Separate road map will be notified for Banks and Insurance Companies. However, there is no clarity yet as to the applicability of IFRS to NBFC’s.
Applicable IFRS’s
There are 8 International Financial Reporting Standards (IFRS) and 29 International Accounting Standards (IAS) which are collectively called the IFRS in common parlance.
The list of IFRS is as follows:
1. IFRS 1: First time adoption of IFRS
2. IFRS 2: Share based Payment
3. IFRS 3: Business Combinations
4. IFRS 4: Insurance Contracts
5. IFRS 5: Non-current Assets held for Sale and Discontinued Operations
6. IFRS 6: Exploration for and Evaluation of Mineral Resources
7. IFRS 7: Financial Instruments: Disclosures
8. IFRS 8: Operating Segments
The 29 IAS are:
1. IAS 1: Presentation of Financial Statements.
2. IAS 2: Inventories
3. IAS 7: Cash Flow Statements
4. IAS 8: Accounting Policies, Changes in Accounting Estimates and Errors
5. IAS 10: Events after the Balance Sheet Date
6. IAS 11: Construction Contracts
7. IAS 12: Income Taxes
8. IAS 14: Segment Reporting
9. IAS 16: Property, Plant and Equipment
10. IAS 17: Leases
11. IAS 18: Revenue
12. IAS 19: Employee Benefits
13. IAS 20: Accounting for Government Grants and Disclosure of Government Assistance
14. IAS 21: The Effects of Changes in Foreign Exchange Rates
15. IAS 23: Borrowing Costs
16. IAS 24: Related Party Disclosures
17. IAS 26: Accounting and Reporting by Retirement Benefit Plans
18. IAS 27: Consolidated Financial Statements
19. IAS 28: Investments in Associates
20. IAS 29: Financial Reporting in Hyperinflationary Economies
21. IAS 31: Interests in Joint Ventures
22. IAS 33: Earnings per Share
23. IAS 34: Interim Financial Reporting
24. IAS 36: Impairment of Assets]
25. IAS 37: Provisions, Contingent Liabilities and Contingent Assets
26. IAS 38: Intangible Assets
27. IAS 39: Financial Instruments: Recognition and Measurement
28. IAS 40: Investment Property
29. IAS 41: Agriculture
Impact of Convergence
The age-old nomenclature of Balance Sheet will give way to “Statement of Financial Position” (SOFP) and the Profit and Loss Account will give way to “Statement of Comprehensive Income” (SOCI).
The ‘Rule Driven’ Indian GAAP and US GAAP will change to the ‘Principle Driven’ IFRS.
As per the Indian GAAP, the concept is of ‘True and Fair’ presentation of the financial statements.
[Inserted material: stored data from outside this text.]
import Summits.SmoothPoincare4.SmoothPoincare4.Theorems.EntropyRungConicalGapSecondWeightedIdentity
import Literature.Geometry.Lorentzian.RicciNormSq
import HarnessLib

/-!
# Helper `helper_weightedMoments_integrable` of line `Sketch`
(crux `EntropyRung.ConicalGap`, stmt-SmoothPoincare4-16589)

Wang–Wang 2023 (arXiv:2308.06560, proof of Prop. 2.6: "the validity of `h(τ)` is ensured by the
quadratic growth of `f`"), all polynomial moments: on a complete connected normalised gradient
shrinking Ricci soliton `(M⁴, g, f)` (`Ric + Hess f = g/2`, `R + |∇f|² = f`, closed `g`-balls
compact), for every `k : ℕ` and every `τ > 0`,

* the weights `f^k e^{-f/τ}` and `f^k R e^{-f/τ}` are `dV`-integrable
  (`weightedMoments_integrable_pow`, `weightedMoments_integrable_pow_mul_scalarCurvature`);
* GIVEN that `|Ric|² e^{-f/σ}` is integrable for every `σ > 0`, the weights `f^k |Ric|² e^{-f/τ}`
  and `f^k R |Ric|² e^{-f/τ}` are `dV`-integrable
  (`weightedMoments_integrable_pow_mul_normSq`,
  `weightedMoments_integrable_pow_mul_scalarCurvature_mul_normSq`).

The mechanism is pure domination on top of the weights of the tree
(`weightedIntegrability_riemVolume`: `e^{-f/σ}` integrable for every `σ > 0`): the elementary bound
`t^k e^{-t/s} ≤ k! s^k` for `t ≥ 0`, `s > 0` (`weightedMoments_pow_mul_exp_le`, from
`x^k / k! ≤ e^x`, `Real.pow_div_factorial_le_exp`), the splitting
`e^{-f/τ} = e^{-f/(2τ)} · e^{-f/(2τ)}`, and `0 ≤ R ≤ f`, `0 ≤ |Ric|²` (`R + |∇f|² = f`, `|∇f|² ≥ 0`,
`R ≥ 0` and properness of `f` by
`NoncompactShrinkerGapCarrilloNiClauses.scalarCurvature_nonneg_and_isCompact_sublevel`):
`f^k e^{-f/τ} ≤ k! (2τ)^k e^{-f/(2τ)}`, `f^k R e^{-f/τ} ≤ f^{k+1} e^{-f/τ}`,
`f^k |Ric|² e^{-f/τ} ≤ k! (2τ)^k |Ric|² e^{-f/(2τ)}`, `f^k R |Ric|² e^{-f/τ} ≤ f^{k+1} |Ric|² e^{-f/τ}`.

Everything here is proved; no definition and no named fact is introduced.

## References

* Y. Wang, G. Wang (Wang–Wang 2023), arXiv:2308.06560, Prop. 2.6.
* [CarrilloNi2009] J. Carrillo, L. Ni, Comm. Anal. Geom. 17 (2009) 721–753, §2, Cor. 2.1.
-/

noncomputable section

-- `Summit.SmoothPoincare4.SmoothPoincare4.…` (summit = problem) trips `dupNamespace` on every decl.
set_option linter.dupNamespace false

open scoped Manifold ContDiff ENNReal NNReal Topology
open MeasureTheory Set Filter
open Literature.Geometry.Lorentzian Literature.Geometry.Riemannian

namespace Summit.SmoothPoincare4.SmoothPoincare4.Theorems.ConicalGapSketch

/-! ## The elementary bound `t^k e^{-t/s} ≤ k! s^k` on the real line -/

/-- The elementary bound `t^k e^{-t/s} ≤ k! s^k` for `t ≥ 0`, `s > 0` (from `x^k / k! ≤ e^x`,
`Real.pow_div_factorial_le_exp`, at `x = t/s`). -/
theorem weightedMoments_pow_mul_exp_le (k : ℕ) {s t : ℝ} (hs : 0 < s) (ht : 0 ≤ t) :
    t ^ k * Real.exp (-t / s) ≤ (k.factorial : ℝ) * s ^ k := by
  have h1 := Real.pow_div_factorial_le_exp (hx := div_nonneg ht hs.le) (n := k)
  rw [div_le_iff₀ (by positivity), div_pow, div_le_iff₀ (by positivity)] at h1
  have h2 : Real.exp (t / s) * Real.exp (-t / s) = 1 := by
    rw [neg_div, ← Real.exp_add, add_neg_cancel, Real.exp_zero]
  calc t ^ k * Real.exp (-t / s)
      ≤ Real.exp (t / s) * (k.factorial : ℝ) * s ^ k * Real.exp (-t / s) :=
        mul_le_mul_of_nonneg_right h1 (Real.exp_pos _).le
    _ = (k.factorial : ℝ) * s ^ k * (Real.exp (t / s) * Real.exp (-t / s)) := by ring
    _ = (k.factorial : ℝ) * s ^ k := by rw [h2, mul_one]

/-! ## Integrability of the polynomial-moment weights (any dimension) -/

section ProperIntegrability

variable {n : ℕ} {M : Type*} [TopologicalSpace M] [ChartedSpace (EuclideanSpace ℝ (Fin n)) M]
  [IsManifold (𝓡 n) ∞ M] [T3Space M] [MeasurableSpace M] [BorelSpace M]
  {g : PseudoRiemannianMetric (𝓡 n) ∞ (EuclideanSpace ℝ (Fin n)) (TangentSpace (𝓡 n) : M → Type _)}
  {f : M → ℝ} [g.HasLeviCivita]

/-- The splitting `e^{-t/τ} = e^{-t/(2τ)} · e^{-t/(2τ)}` (`τ ≠ 0`). -/
theorem weightedMoments_exp_split {τ : ℝ} (hτ : τ ≠ 0) (t : ℝ) :
    Real.exp (-t / τ) = Real.exp (-t / (2 * τ)) * Real.exp (-t / (2 * τ)) := by
  rw [← Real.exp_add]
  congr 1
  field_simp
  ring

/-- **`f^k e^{-f/τ}` is integrable for every `k : ℕ`, `τ > 0`** on a gradient shrinker with proper
potential and `R ≥ 0` (Wang–Wang 2023, Prop. 2.6, quadratic growth of `f`), over `g.riemVolume`:
`f^k e^{-f/τ} = (f^k e^{-f/(2τ)}) e^{-f/(2τ)} ≤ k! (2τ)^k e^{-f/(2τ)}`
(`weightedMoments_pow_mul_exp_le`, `f ≥ 0`), integrable by `weightedIntegrability_riemVolume` at
`2τ`. -/
theorem weightedMoments_integrable_pow (hg : g.IsRiemannian) (hf : ContMDiff (𝓡 n) 𝓘(ℝ, ℝ) ∞ f)
    (hsol : ∀ (x : M) (X Y : TangentSpace (𝓡 n) x),
      g.ricci x X Y + g.hessian f x X Y = (1 / 2 : ℝ) * g.val x X Y)
    (hnorm : ∀ x : M, g.scalarCurvature x + g.gradSq f x = f x)
    (hprop : ∀ R : ℝ, IsCompact {x | f x ≤ R}) (hR0 : ∀ x, 0 ≤ g.scalarCurvature x) (k : ℕ)
    {τ : ℝ} (hτ : 0 < τ) :
    Integrable (fun x ↦ f x ^ k * Real.exp (-f x / τ)) g.riemVolume := by
  have hf0 : ∀ x, 0 ≤ f x := fun x ↦ by linarith [hnorm x, hR0 x, g.gradSq_nonneg hg f x]
  obtain ⟨iE2, -, -⟩ :=
    weightedIntegrability_riemVolume hg hf hsol hnorm hprop hR0 (τ := 2 * τ) (by positivity)
  have hE : Continuous fun x ↦ Real.exp (-f x / τ) :=
    Real.continuous_exp.comp (hf.continuous.neg.div_const _)
  refine (iE2.const_mul ((k.factorial : ℝ) * (2 * τ) ^ k)).mono'
    ((hf.continuous.pow k).mul hE).aestronglyMeasurable (Eventually.of_forall fun x ↦ ?_)
  rw [Real.norm_eq_abs, abs_of_nonneg (mul_nonneg (pow_nonneg (hf0 x) k) (Real.exp_pos _).le),
    weightedMoments_exp_split hτ.ne' (f x), ← mul_assoc]
  exact mul_le_mul_of_nonneg_right (weightedMoments_pow_mul_exp_le k (by positivity) (hf0 x))
    (Real.exp_pos _).le

/-- **`f^k R e^{-f/τ}` is integrable for every `k : ℕ`, `τ > 0`** on a gradient shrinker with
proper potential and `R ≥ 0`, over `g.riemVolume`: `0 ≤ f^k R e^{-f/τ} ≤ f^{k+1} e^{-f/τ}` since
`0 ≤ R ≤ f` (`R + |∇f|² = f`, `|∇f|² ≥ 0`), integrable by `weightedMoments_integrable_pow`. -/
theorem weightedMoments_integrable_pow_mul_scalarCurvature (hg : g.IsRiemannian)
    (hf : ContMDiff (𝓡 n) 𝓘(ℝ, ℝ) ∞ f)
    (hsol : ∀ (x : M) (X Y : TangentSpace (𝓡 n) x),
      g.ricci x X Y + g.hessian f x X Y = (1 / 2 : ℝ) * g.val x X Y)
    (hnorm : ∀ x : M, g.scalarCurvature x + g.gradSq f x = f x)
    (hprop : ∀ R : ℝ, IsCompact {x | f x ≤ R}) (hR0 : ∀ x, 0 ≤ g.scalarCurvature x) (k : ℕ)
    {τ : ℝ} (hτ : 0 < τ) :
    Integrable (fun x ↦ f x ^ k * g.scalarCurvature x * Real.exp (-f x / τ)) g.riemVolume := by
  have hf0 : ∀ x, 0 ≤ f x := fun x ↦ by linarith [hnorm x, hR0 x, g.gradSq_nonneg hg f x]
  have hRle : ∀ x, g.scalarCurvature x ≤ f x := fun x ↦ by
    linarith [hnorm x, g.gradSq_nonneg hg f x]
  have hE : Continuous fun x ↦ Real.exp (-f x / τ) :=
    Real.continuous_exp.comp (hf.continuous.neg.div_const _)
  have hSc : Continuous fun x ↦ g.scalarCurvature x :=
    (PseudoRiemannianMetric.contMDiff_scalarCurvature g).continuous
  refine (weightedMoments_integrable_pow hg hf hsol hnorm hprop hR0 (k + 1) hτ).mono
    (((hf.continuous.pow k).mul hSc).mul hE).aestronglyMeasurable
    (Eventually.of_forall fun x ↦ ?_)
  rw [Real.norm_eq_abs, Real.norm_eq_abs,
    abs_of_nonneg (mul_nonneg (mul_nonneg (pow_nonneg (hf0 x) k) (hR0 x)) (Real.exp_pos _).le),
    abs_of_nonneg (mul_nonneg (pow_nonneg (hf0 x) _) (Real.exp_pos _).le), pow_succ]
  exact mul_le_mul_of_nonneg_right (mul_le_mul_of_nonneg_left (hRle x) (pow_nonneg (hf0 x) k))
    (Real.exp_pos _).le

/-- **`f^k |Ric|² e^{-f/τ}` is integrable for every `k : ℕ`, `τ > 0`, GIVEN that `|Ric|² e^{-f/σ}`
is integrable for every `σ > 0`**, on a normalised gradient shrinker with `R ≥ 0` (so `f ≥ 0`),
over `g.riemVolume`: `f^k |Ric|² e^{-f/τ} = (f^k e^{-f/(2τ)}) |Ric|² e^{-f/(2τ)}
≤ k! (2τ)^k |Ric|² e^{-f/(2τ)}` (`weightedMoments_pow_mul_exp_le`, `|Ric|² ≥ 0` by
`normSq_nonneg`), the hypothesis at `σ = 2τ`. -/
theorem weightedMoments_integrable_pow_mul_normSq (hg : g.IsRiemannian)
    (hf : ContMDiff (𝓡 n) 𝓘(ℝ, ℝ) ∞ f)
    (hnorm : ∀ x : M, g.scalarCurvature x + g.gradSq f x = f x)
    (hR0 : ∀ x, 0 ≤ g.scalarCurvature x)
    (hRic : ∀ σ : ℝ, 0 < σ →
      Integrable (fun x ↦ g.normSq x (g.ricci x) * Real.exp (-f x / σ)) g.riemVolume)
    (k : ℕ) {τ : ℝ} (hτ : 0 < τ) :
    Integrable (fun x ↦ f x ^ k * g.normSq x (g.ricci x) * Real.exp (-f x / τ)) g.riemVolume := by
  have hf0 : ∀ x, 0 ≤ f x := fun x ↦ by linarith [hnorm x, hR0 x, g.gradSq_nonneg hg f x]
  have hQ0 : ∀ x, 0 ≤ g.normSq x (g.ricci x) := fun x ↦ g.normSq_nonneg x hg _
  have hE : Continuous fun x ↦ Real.exp (-f x / τ) :=
    Real.continuous_exp.comp (hf.continuous.neg.div_const _)
  have hQc : Continuous fun x ↦ g.normSq x (g.ricci x) := g.contMDiff_normSq_ricci'.continuous
  refine ((hRic (2 * τ) (by positivity)).const_mul ((k.factorial : ℝ) * (2 * τ) ^ k)).mono'
    (((hf.continuous.pow k).mul hQc).mul hE).aestronglyMeasurable
    (Eventually.of_forall fun x ↦ ?_)
  rw [Real.norm_eq_abs,
    abs_of_nonneg (mul_nonneg (mul_nonneg (pow_nonneg (hf0 x) k) (hQ0 x)) (Real.exp_pos _).le),
    weightedMoments_exp_split hτ.ne' (f x)]
  calc f x ^ k * g.normSq x (g.ricci x) * (Real.exp (-f x / (2 * τ)) * Real.exp (-f x / (2 * τ)))
      = (f x ^ k * Real.exp (-f x / (2 * τ))) *
          (g.normSq x (g.ricci x) * Real.exp (-f x / (2 * τ))) := by ring
    _ ≤ (k.factorial : ℝ) * (2 * τ) ^ k * (g.normSq x (g.ricci x) * Real.exp (-f x / (2 * τ))) :=
        mul_le_mul_of_nonneg_right (weightedMoments_pow_mul_exp_le k (by positivity) (hf0 x))
          (mul_nonneg (hQ0 x) (Real.exp_pos _).le)

/-- **`f^k R |Ric|² e^{-f/τ}` is integrable for every `k : ℕ`, `τ > 0`, GIVEN that `|Ric|² e^{-f/σ}`
is integrable for every `σ > 0`**, on a normalised gradient shrinker with `R ≥ 0`, over
`g.riemVolume`: `0 ≤ f^k R |Ric|² e^{-f/τ} ≤ f^{k+1} |Ric|² e^{-f/τ}` since `0 ≤ R ≤ f` and
`|Ric|² ≥ 0`, integrable by `weightedMoments_integrable_pow_mul_normSq`. -/
theorem weightedMoments_integrable_pow_mul_scalarCurvature_mul_normSq (hg : g.IsRiemannian)
    (hf : ContMDiff (𝓡 n) 𝓘(ℝ, ℝ) ∞ f)
    (hnorm : ∀ x : M, g.scalarCurvature x + g.gradSq f x = f x)
    (hR0 : ∀ x, 0 ≤ g.scalarCurvature x)
    (hRic : ∀ σ : ℝ, 0 < σ →
      Integrable (fun x ↦ g.normSq x (g.ricci x) * Real.exp (-f x / σ)) g.riemVolume)
    (k : ℕ) {τ : ℝ} (hτ : 0 < τ) :
    Integrable (fun x ↦ f x ^ k * g.scalarCurvature x * g.normSq x (g.ricci x) *
      Real.exp (-f x / τ)) g.riemVolume := by
  have hf0 : ∀ x, 0 ≤ f x := fun x ↦ by linarith [hnorm x, hR0 x, g.gradSq_nonneg hg f x]
  have hRle : ∀ x, g.scalarCurvature x ≤ f x := fun x ↦ by
    linarith [hnorm x, g.gradSq_nonneg hg f x]
  have hQ0 : ∀ x, 0 ≤ g.normSq x (g.ricci x) := fun x ↦ g.normSq_nonneg x hg _
  have hE : Continuous fun x ↦ Real.exp (-f x / τ) :=
    Real.continuous_exp.comp (hf.continuous.neg.div_const _)
  have hSc : Continuous fun x ↦ g.scalarCurvature x :=
    (PseudoRiemannianMetric.contMDiff_scalarCurvature g).continuous
  have hQc : Continuous fun x ↦ g.normSq x (g.ricci x) := g.contMDiff_normSq_ricci'.continuous
  refine (weightedMoments_integrable_pow_mul_normSq hg hf hnorm hR0 hRic (k + 1) hτ).mono
    ((((hf.continuous.pow k).mul hSc).mul hQc).mul hE).aestronglyMeasurable
    (Eventually.of_forall fun x ↦ ?_)
  rw [Real.norm_eq_abs, Real.norm_eq_abs,
    abs_of_nonneg (mul_nonneg (mul_nonneg (mul_nonneg (pow_nonneg (hf0 x) k) (hR0 x)) (hQ0 x))
      (Real.exp_pos _).le),
    abs_of_nonneg (mul_nonneg (mul_nonneg (pow_nonneg (hf0 x) _) (hQ0 x)) (Real.exp_pos _).le),
    pow_succ]
  exact mul_le_mul_of_nonneg_right (mul_le_mul_of_nonneg_right
    (mul_le_mul_of_nonneg_left (hRle x) (pow_nonneg (hf0 x) k)) (hQ0 x)) (Real.exp_pos _).le

end ProperIntegrability

/-! ## The registered helper -/

/-- **Helper `helper_weightedMoments_integrable` of line `Sketch`** (Wang–Wang 2023,
arXiv:2308.06560, proof of Prop. 2.6, `n = 4`, all polynomial moments): on every complete connected
normalised 4-d gradient shrinking Ricci soliton, (i) for every `k : ℕ` and `τ > 0` the weights
`f^k e^{-f/τ}` and `f^k R e^{-f/τ}` are integrable, and (ii) IF `|Ric|² e^{-f/σ}` is integrable for
every `σ > 0` THEN for every `k : ℕ` and `τ > 0` the weights `f^k |Ric|² e^{-f/τ}` and
`f^k R |Ric|² e^{-f/τ}` are integrable (`dV` the Riemannian measure of
`g.toContMDiffRiemannianMetric hg`, to which `g.riemVolume` unfolds by `riemVolume_eq`): `R ≥ 0` and
properness of `f` (`NoncompactShrinkerGapCarrilloNiClauses.scalarCurvature_nonneg_and_isCompact_sublevel`),
then `weightedMoments_integrable_pow`, `weightedMoments_integrable_pow_mul_scalarCurvature`,
`weightedMoments_integrable_pow_mul_normSq`,
`weightedMoments_integrable_pow_mul_scalarCurvature_mul_normSq`. -/
theorem helper_weightedMoments_integrable : ∀ (M : Type) [TopologicalSpace M] [T2Space M] [SecondCountableTopology M] [ChartedSpace (EuclideanSpace ℝ (Fin 4)) M] [IsManifold (𝓡 4) ∞ M] [ConnectedSpace M] [T3Space M] [MeasurableSpace M] [BorelSpace M] (g : Literature.Geometry.Lorentzian.PseudoRiemannianMetric (𝓡 4) ∞ (EuclideanSpace ℝ (Fin 4)) (TangentSpace (𝓡 4) : M → Type _)) [g.HasLeviCivita] (f : M → ℝ) (hg : g.IsRiemannian), (∀ (x : M) (r : NNReal), IsCompact {y : M | g.edist hg x y ≤ r}) → ContMDiff (𝓡 4) 𝓘(ℝ, ℝ) ∞ f → (∀ (x : M) (X Y : TangentSpace (𝓡 4) x), g.ricci x X Y + g.hessian f x X Y = (1 / 2 : ℝ) * g.val x X Y) → (∀ x : M, g.scalarCurvature x + g.gradSq f x = f x) → (∀ (k : ℕ) (τ : ℝ), 0 < τ → MeasureTheory.Integrable (fun x ↦ f x ^ k * Real.exp (-f x / τ)) (Literature.Geometry.Lorentzian.riemannianMeasure (g.toContMDiffRiemannianMetric hg)) ∧ MeasureTheory.Integrable (fun x ↦ f x ^ k * g.scalarCurvature x * Real.exp (-f x / τ)) (Literature.Geometry.Lorentzian.riemannianMeasure (g.toContMDiffRiemannianMetric hg))) ∧ ((∀ σ : ℝ, 0 < σ → MeasureTheory.Integrable (fun x ↦ g.normSq x (g.ricci x) * Real.exp (-f x / σ)) (Literature.Geometry.Lorentzian.riemannianMeasure (g.toContMDiffRiemannianMetric hg))) → ∀ (k : ℕ) (τ : ℝ), 0 < τ → MeasureTheory.Integrable (fun x ↦ f x ^ k * g.normSq x (g.ricci x) * Real.exp (-f x / τ)) (Literature.Geometry.Lorentzian.riemannianMeasure (g.toContMDiffRiemannianMetric hg)) ∧ MeasureTheory.Integrable (fun x ↦ f x ^ k * g.scalarCurvature x * g.normSq x (g.ricci x) * Real.exp (-f x / τ)) (Literature.Geometry.Lorentzian.riemannianMeasure (g.toContMDiffRiemannianMetric hg))) := by
  intro M _ _ _ _ _ _ _ _ _ g _ f hg hc hf hsol hnorm
  obtain ⟨hR0, -, hprop⟩ :=
    NoncompactShrinkerGapCarrilloNiClauses.scalarCurvature_nonneg_and_isCompact_sublevel g f hg hc hf
      hsol hnorm
  rw [← PseudoRiemannianMetric.riemVolume_eq hg]
  exact ⟨fun k τ hτ ↦ ⟨weightedMoments_integrable_pow hg hf hsol hnorm hprop hR0 k hτ,
      weightedMoments_integrable_pow_mul_scalarCurvature hg hf hsol hnorm hprop hR0 k hτ⟩,
    fun hRic k τ hτ ↦ ⟨weightedMoments_integrable_pow_mul_normSq hg hf hnorm hR0 hRic k hτ,
      weightedMoments_integrable_pow_mul_scalarCurvature_mul_normSq hg hf hnorm hR0 hRic k hτ⟩⟩

end Summit.SmoothPoincare4.SmoothPoincare4.Theorems.ConicalGapSketch

end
But in IFRS the concept is whether the accounts are ‘IFRS compliant’. Henceforth there will not be any qualified audit report or disclaimer of opinion. Audit report has to state that whether the accounts are IFRS complaint or not. The gimmicks
However, major impacts are expected in processes and systems, operations, taxation planning, treasury and forex operations, debt covenants, compensation plans, revenue contracts, joint ventures and alliances and investor communications.
Conclusion
The roll over to IFRS is time and cost consuming and needs extensive planning and detailing. Conversion is much more than a technical accounting issue. IFRS adoption may significantly affect company’s day-to-day operations and may even impact the reported profitability of the business itself. Conversion brings a one-time opportunity to comprehensively reassess financial reporting and take “a clean sheet of paper” approach to financial policies and processes.
In the tax planning front, companies need to start identifying the differences that will arise and consider what the potential tax implications maybe. With the deadline fast approaching , IFRS conversion should be taken as an opportunity to align the tax provisioning and reporting processes.
Correct implementation will ensure that IFRS convergence results in tangible benefits, whereby financial statements prepared using the converged Indian framework are useful to meet all relevant purposes within and outside India.